*DESCRIPTION OF THE TASK*.
Starting at the line with "only, no new" and going on through the line with "typed by the", reproduce each line in the records below exactly and nothing more.

*DATA SHOWN*.

import Literature.NumberTheory.LFunctions.SiegelZeroFormSumAsymptotic
import Literature.NumberTheory.QuadraticFields.DedekindZetaReducedForms
import Literature.NumberTheory.QuadraticFields.QuadraticDedekindZetaOddPrimitive
import Literature.NumberTheory.QuadraticFields.ImaginaryResiduePiForm
import Literature.Barriers.Parity.SiegelZeroDichotomy
import Mathlib.NumberTheory.LSeries.Nonvanishing
import Mathlib.Analysis.SpecialFunctions.Pow.Asymptotics
import HarnessLib

/-!
# Goldfeld–Schinzel 1975: the Corollary `1 − β ≥ (6/π − η)/√|d|` (`d < 0`) DERIVED from Theorem 1
# — proofs for `SiegelZeroFormSumAsymptotic.lean`

Topic `Literature/NumberTheory/LFunctions` (namespace `Literature.NumberTheory.LFunctions`, auxiliary
objects in `GoldfeldSchinzel1975` as in the statement file). PROOF LAYER (theorems only, no new
definitions, no new named facts) for the statement file `SiegelZeroFormSumAsymptotic.lean`
(Goldfeld–Schinzel, Ann. Scuola Norm. Sup. Pisa (4) **2** (1975) 571–583 [GoldfeldSchinzel1975]),
typed by the cross-ladder literature-typing seat `littype-FP2-2` for the cell `parity-realchar`
(SIEGEL INSTRUMENT, conditionals column I.17) and cc `landau-siegel` (§C).

## What is proved here

The statement file vendors Theorem 1 (`goldfeldSchinzel1975_theorem1`: for the real zero `β` in
the window `(1 − c₁/log|d|, 1)`,
`1 − β = (6/π²)(L(1,χ)/Σ' 1/a)[1 + O((log log|d|)²/log|d|) + O((1 − β) log|d|)]`) and, separately,
the Corollary (`goldfeldSchinzel1975_corollary`: `1 − β ≥ (6/π − η)/√|d|` for `d < 0`,
`(6/π² − η) log d/√d` for `d > 0`, `|d| > c(η)`) as NAMED FACTS. This file proves, in the kernel,
that **the `d < 0` half of the Corollary follows from Theorem 1** — exactly the printed deduction of
§4, p. 582:

> "4. – PROOF OF COROLLARY. We can assume `1 − β < (log|d|)⁻²`. It then [follows] by Theorem (1)
> that for every `η > 0`, there exists `c(η)` such that if `d > c(η)`
> (19) `1 − β ≥ (6/π²)(L(1,χ)/Σ' 1/a)(1 − η/2)`.
> Let `h₀` be the number of classes of forms in question. For `d < −4`, we have
> `L(1,χ) = π h₀/√|d|`, and by Theorem (2) `Σ' 1/a ≤ h₀`. Hence by (19)
> `1 − β ≥ (6/π²)(h₀ π/(h₀ √|d|))(1 − η/2) > (6/π − η)(1/√|d|)`."

with the three inputs supplied by the tree:

* **`Σ' 1/a ≤ h₀`** (`GoldfeldSchinzel1975.formSum_neg_le_card_reducedForms`,
  `GoldfeldSchinzel1975.formSum_neg_le_classNumber`): every form `(a, b, c)` of discriminant
  `d = −D` in the window `−a < b ≤ a < ¼√|d|` of Theorem 1 (2) has `4ac = b² + D > 16a²`, so
  `c > 4a` and the form is REDUCED (§3 p. 577: "we infer from (10) that [`c > a`] thus every form
  satisfying (10) is reduced") and primitive (`d` is fundamental —
  `GoldfeldSchinzel1975.isPrimitive_of_discr_isFundamental`); hence `(a, b) ↦ (a, b, c)` injects
  the window forms into the tree's `BinaryQuadraticForm.reducedForms (−D)` and
  `Σ' 1/a ≤ Σ' 1 ≤ #reducedForms(−D) = h(−D) = h_K` for the imaginary quadratic field `K` with
  `d_K = −D`, by the tree's PROVED bridge `Quadratic.card_reducedForms_eq_classNumber`
  (Cox Thm. 7.7 (ii), `DedekindZetaReducedForms.lean`). (This is the content of Theorem 2 for
  `d < 0`, `Σ_{C} 1/|a| ≤ 1/m₀ ≤ 1` per class, summed over the `h₀` classes; the statement file
  also PROVES Theorem 2 (`d < 0`) as typed, `goldfeldSchinzel1975_theorem2_neg_holds`.)
* **`L(1,χ) = π h₀/√|d|`** for `d < −4` (`GoldfeldSchinzel1975.LFunction_one_re_eq`): the tree's
  class number formula `Quadratic.LFunction_one_eq_of_discr_neg_of_eq` (`2π h_K/(w_K √|d_K|)`)
  with `w_K = 2` (`Quadratic.torsionOrder_eq_two_of_discr_lt_neg_four`), `ζ_K = ζ·L(·,χ)`
  (`Quadratic.dedekindZeta_eq_riemannZeta_mul_LFunction_of_odd_primitive`) and the existence of
  `K = ℚ(√−D)` (`Quadratic.exists_quadraticField_of_odd_primitive`).
* the bookkeeping of "we can assume `1 − β < (log|d|)⁻²`" and of the zeros outside the window of
  Theorem 1, absorbed into `c(η)`: every real zero has `β < 1`
  (Mathlib `DirichletCharacter.LFunction_ne_zero_of_one_le_re`), and `c₁/log D ≥ (6/π)/√D`,
  `(log D)⁻² ≥ (6/π)/√D`, `C·((log log D)²/log D + 1/log D) ≤ πη/6` for all large `D`
  (`log D/√D → 0`, `(log D)²/√D → 0`, `(log log D)²/log D → 0` — Mathlib's
  `isLittleO_log_rpow_atTop`, `isLittleO_log_rpow_rpow_atTop`, `Real.tendsto_pow_log_div_mul_add_atTop`).
  The factor `(1 − η/2)` of (19) is taken as `(1 − πη/6)`, which gives the printed constant
  `6/π − η` on the nose.

Also, in Tao–Teräväinen's vocabulary (`Literature.Barriers.Parity.IsSiegelZero χ η`, quality `η`):
`GoldfeldSchinzel1975.IsSiegelZero.quality_le_of_theorem1_odd` — modulo Theorem 1, a Siegel zero of
an odd primitive quadratic `χ` mod `D > c(ε)` has quality `η ≤ √D/((6/π − ε) log D)`.

And the OTHER direction of the same dictionary (appended): with the trivial `Σ' 1/a ≥ 1` (the
principal form lies in the window once `|d| > 16`, `GoldfeldSchinzel1975.one_le_formSum_neg`),
Theorem 1 bounds the window zero FROM ABOVE — `GoldfeldSchinzel1975.one_sub_le_classNumber_of_theorem1`:
modulo Theorem 1, for odd primitive quadratic `χ` mod `D > c(η)` and every real zero with
`1 − β < (log D)⁻²`, `1 − β ≤ (6/π + η)·h(−D)/√D` (`h(−D)` = number of reduced primitive forms,
`= h_K`: `one_sub_le_classNumber_field_of_theorem1`), via `mainTerm_le`
(`(6/π²)L(1,χ)/Σ' ≤ (6/π) h(−D)/√D`).

Main theorem: `GoldfeldSchinzel1975.corollary_odd_of_theorem1 :
goldfeldSchinzel1975_theorem1 → ∀ η > 0, ∃ c, ∀ D > c, ∀ χ odd primitive quadratic mod D,
∀ β, L(β,χ) = 0 → (6/π − η)/√D ≤ 1 − β` — the odd (`d < 0`) conjunct of
`goldfeldSchinzel1975_corollary`, with the same binders. The even (`d > 0`) half needs Theorem 2 for
`d > 676` (continued fractions; the named fact `goldfeldSchinzel1975_theorem2_pos`) and the real
quadratic class number formula over proper classes of indefinite forms; it is not derived here.

LABEL (cell rule): proof layer; 0 new facts; nothing here asserts that a Siegel zero exists;
nothing here bears on parity. No instances, no notation, no axioms beyond the standard three.

## References

* [GoldfeldSchinzel1975] D. M. Goldfeld, A. Schinzel, *On Siegel's zero*, Ann. Scuola Norm. Sup.
  Pisa Cl. Sci. (4) 2 (1975) 571–583: Theorem 1 (p. 571 (1)–(2)), Theorem 2 (pp. 571–572), §3
  (p. 577, window forms are reduced), Corollary (p. 572) and its proof §4 (p. 582, display (19)).
* [Cox2013] D. A. Cox, *Primes of the form x² + ny²*, 2nd ed., §2.A (2.7) reduced forms, Thm. 2.13,
  §7.B Thm. 7.7 (ii) (`h(d_K) = h_K`).
* [MontgomeryVaughan2007] H. L. Montgomery, R. C. Vaughan, *Multiplicative Number Theory I*,
  Thm. 9.13 (primitive quadratic characters ↔ fundamental discriminants), §10.1 (class number
  formula).
-/

noncomputable section

open Finset Filter Topology
open scoped Classical

namespace Literature.NumberTheory.LFunctions

open Literature.NumberTheory.QuadraticFields
open Literature.NumberTheory.QuadraticFields.BinaryQuadraticForm (reducedForms mem_reducedForms_iff
  IsPrimitive IsReduced discr discr_apply discr_emod_four)
open GoldfeldSchinzel1975

namespace GoldfeldSchinzel1975

/-! ### Window forms are reduced and primitive; `Σ' 1/a ≤ h(d)` -/

/-- **A form whose discriminant is a fundamental discriminant is primitive.** If `g = gcd(a, b, c)`
then `g² ∣ b² − 4ac = d`, so `g² ∈ {1, 4}` (`Quadratic.sq_eq_one_or_four_of_sq_dvd`); `g = 2` would
give `d = 4·disc(a/2, b/2, c/2)` with `d/4 ≡ 0, 1 (mod 4)`, against `d/4 ≡ 2, 3 (mod 4)` (and `4 ∤ d`
in the odd case). [cite: Cox2013, §2.A (forms of fundamental discriminant are primitive)]
[cite: MontgomeryVaughan2007, Theorem 9.13] -/
theorem isPrimitive_of_discr_isFundamental {d : ℤ}
    (hd : (d % 4 = 1 ∧ Squarefree d ∧ d ≠ 1) ∨
      (4 ∣ d ∧ (d / 4 % 4 = 2 ∨ d / 4 % 4 = 3) ∧ Squarefree (d / 4)))
    {a b c : ℤ} (hdisc : discr (a, b, c) = d) : IsPrimitive (a, b, c) := by
  set g : ℕ := Int.gcd (Int.gcd a b) c with hg
  show Int.gcd (Int.gcd a b) c = 1
  rw [← hg]
  have hgab : (g : ℤ) ∣ (Int.gcd a b : ℤ) := Int.gcd_dvd_left ..
  have hga : (g : ℤ) ∣ a := hgab.trans (Int.gcd_dvd_left ..)
  have hgb : (g : ℤ) ∣ b := hgab.trans (Int.gcd_dvd_right ..)
  have hgc : (g : ℤ) ∣ c := Int.gcd_dvd_right ..
  obtain ⟨a', ha'⟩ := hga
  obtain ⟨b', hb'⟩ := hgb
  obtain ⟨c', hc'⟩ := hgc
  have hdfac : d = (g : ℤ) ^ 2 * discr (a', b', c') := by
    rw [← hdisc, discr_apply, discr_apply, ha', hb', hc']
    ring
  have hsq : (g : ℤ) ^ 2 ∣ d := ⟨_, hdfac⟩
  have hg0 : (0 : ℤ) ≤ g := Nat.cast_nonneg g
  rcases Quadratic.sq_eq_one_or_four_of_sq_dvd hd hsq with h1 | h4
  · have : (g : ℤ) = 1 := by
      have h' : ((g : ℤ) - 1) * ((g : ℤ) + 1) = 0 := by ring_nf; linarith
      rcases mul_eq_zero.mp h' with h | h
      · linarith
      · linarith
    exact_mod_cast this
  · exfalso
    have h2 : (g : ℤ) = 2 := by
      have h' : ((g : ℤ) - 2) * ((g : ℤ) + 2) = 0 := by ring_nf; linarith
      rcases mul_eq_zero.mp h' with h | h
      · linarith
      · linarith
    rw [h2] at hdfac
    have hm := discr_emod_four (a', b', c')
    generalize discr (a', b', c') = m at hdfac hm
    have hd4 : d / 4 = m := by rw [hdfac]; norm_num
    rcases hd with ⟨h1, -, -⟩ | ⟨-, h23, -⟩
    · omega
    · omega

/-- **A window form is reduced** (Goldfeld–Schinzel §3, p. 577): if `a > 0`, `−a < b ≤ a`,
`16a² < D` and `4ac = b² + D`, then `c > 4a`, so `|b| ≤ a ≤ c` with `b ≥ 0` when `|b| = a`
(only `b = a` is possible) and `a ≠ c` — Cox's (2.7). [cite: GoldfeldSchinzel1975, §3 p. 577]
[cite: Cox2013, §2.A eq. (2.7)] -/
theorem isReduced_of_window {D a b c : ℤ} (ha : 0 < a) (hb1 : -a < b) (hb2 : b ≤ a)
    (hwin : 16 * a ^ 2 < D) (hc : 4 * a * c = b ^ 2 + D) : IsReduced (a, b, c) := by
  have h4 : 4 * a < c := by nlinarith [sq_nonneg b]
  show -a ≤ b ∧ b ≤ a ∧ a ≤ c ∧ (b = -a ∨ b = a ∨ a = c → 0 ≤ b)
  refine ⟨by omega, hb2, by omega, fun h => by omega⟩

*RESPONSE BOX*.
objects in `GoldfeldSchinzel1975` as in the statement file). PROOF LAYER (theorems only, no new
definitions, no new named facts) for the statement file `SiegelZeroFormSumAsymptotic.lean`
(Goldfeld–Schinzel, Ann. Scuola Norm. Sup. Pisa (4) **2** (1975) 571–583 [GoldfeldSchinzel1975]),
typed by the cross-ladder literature-typing seat `littype-FP2-2` for the cell `parity-realchar`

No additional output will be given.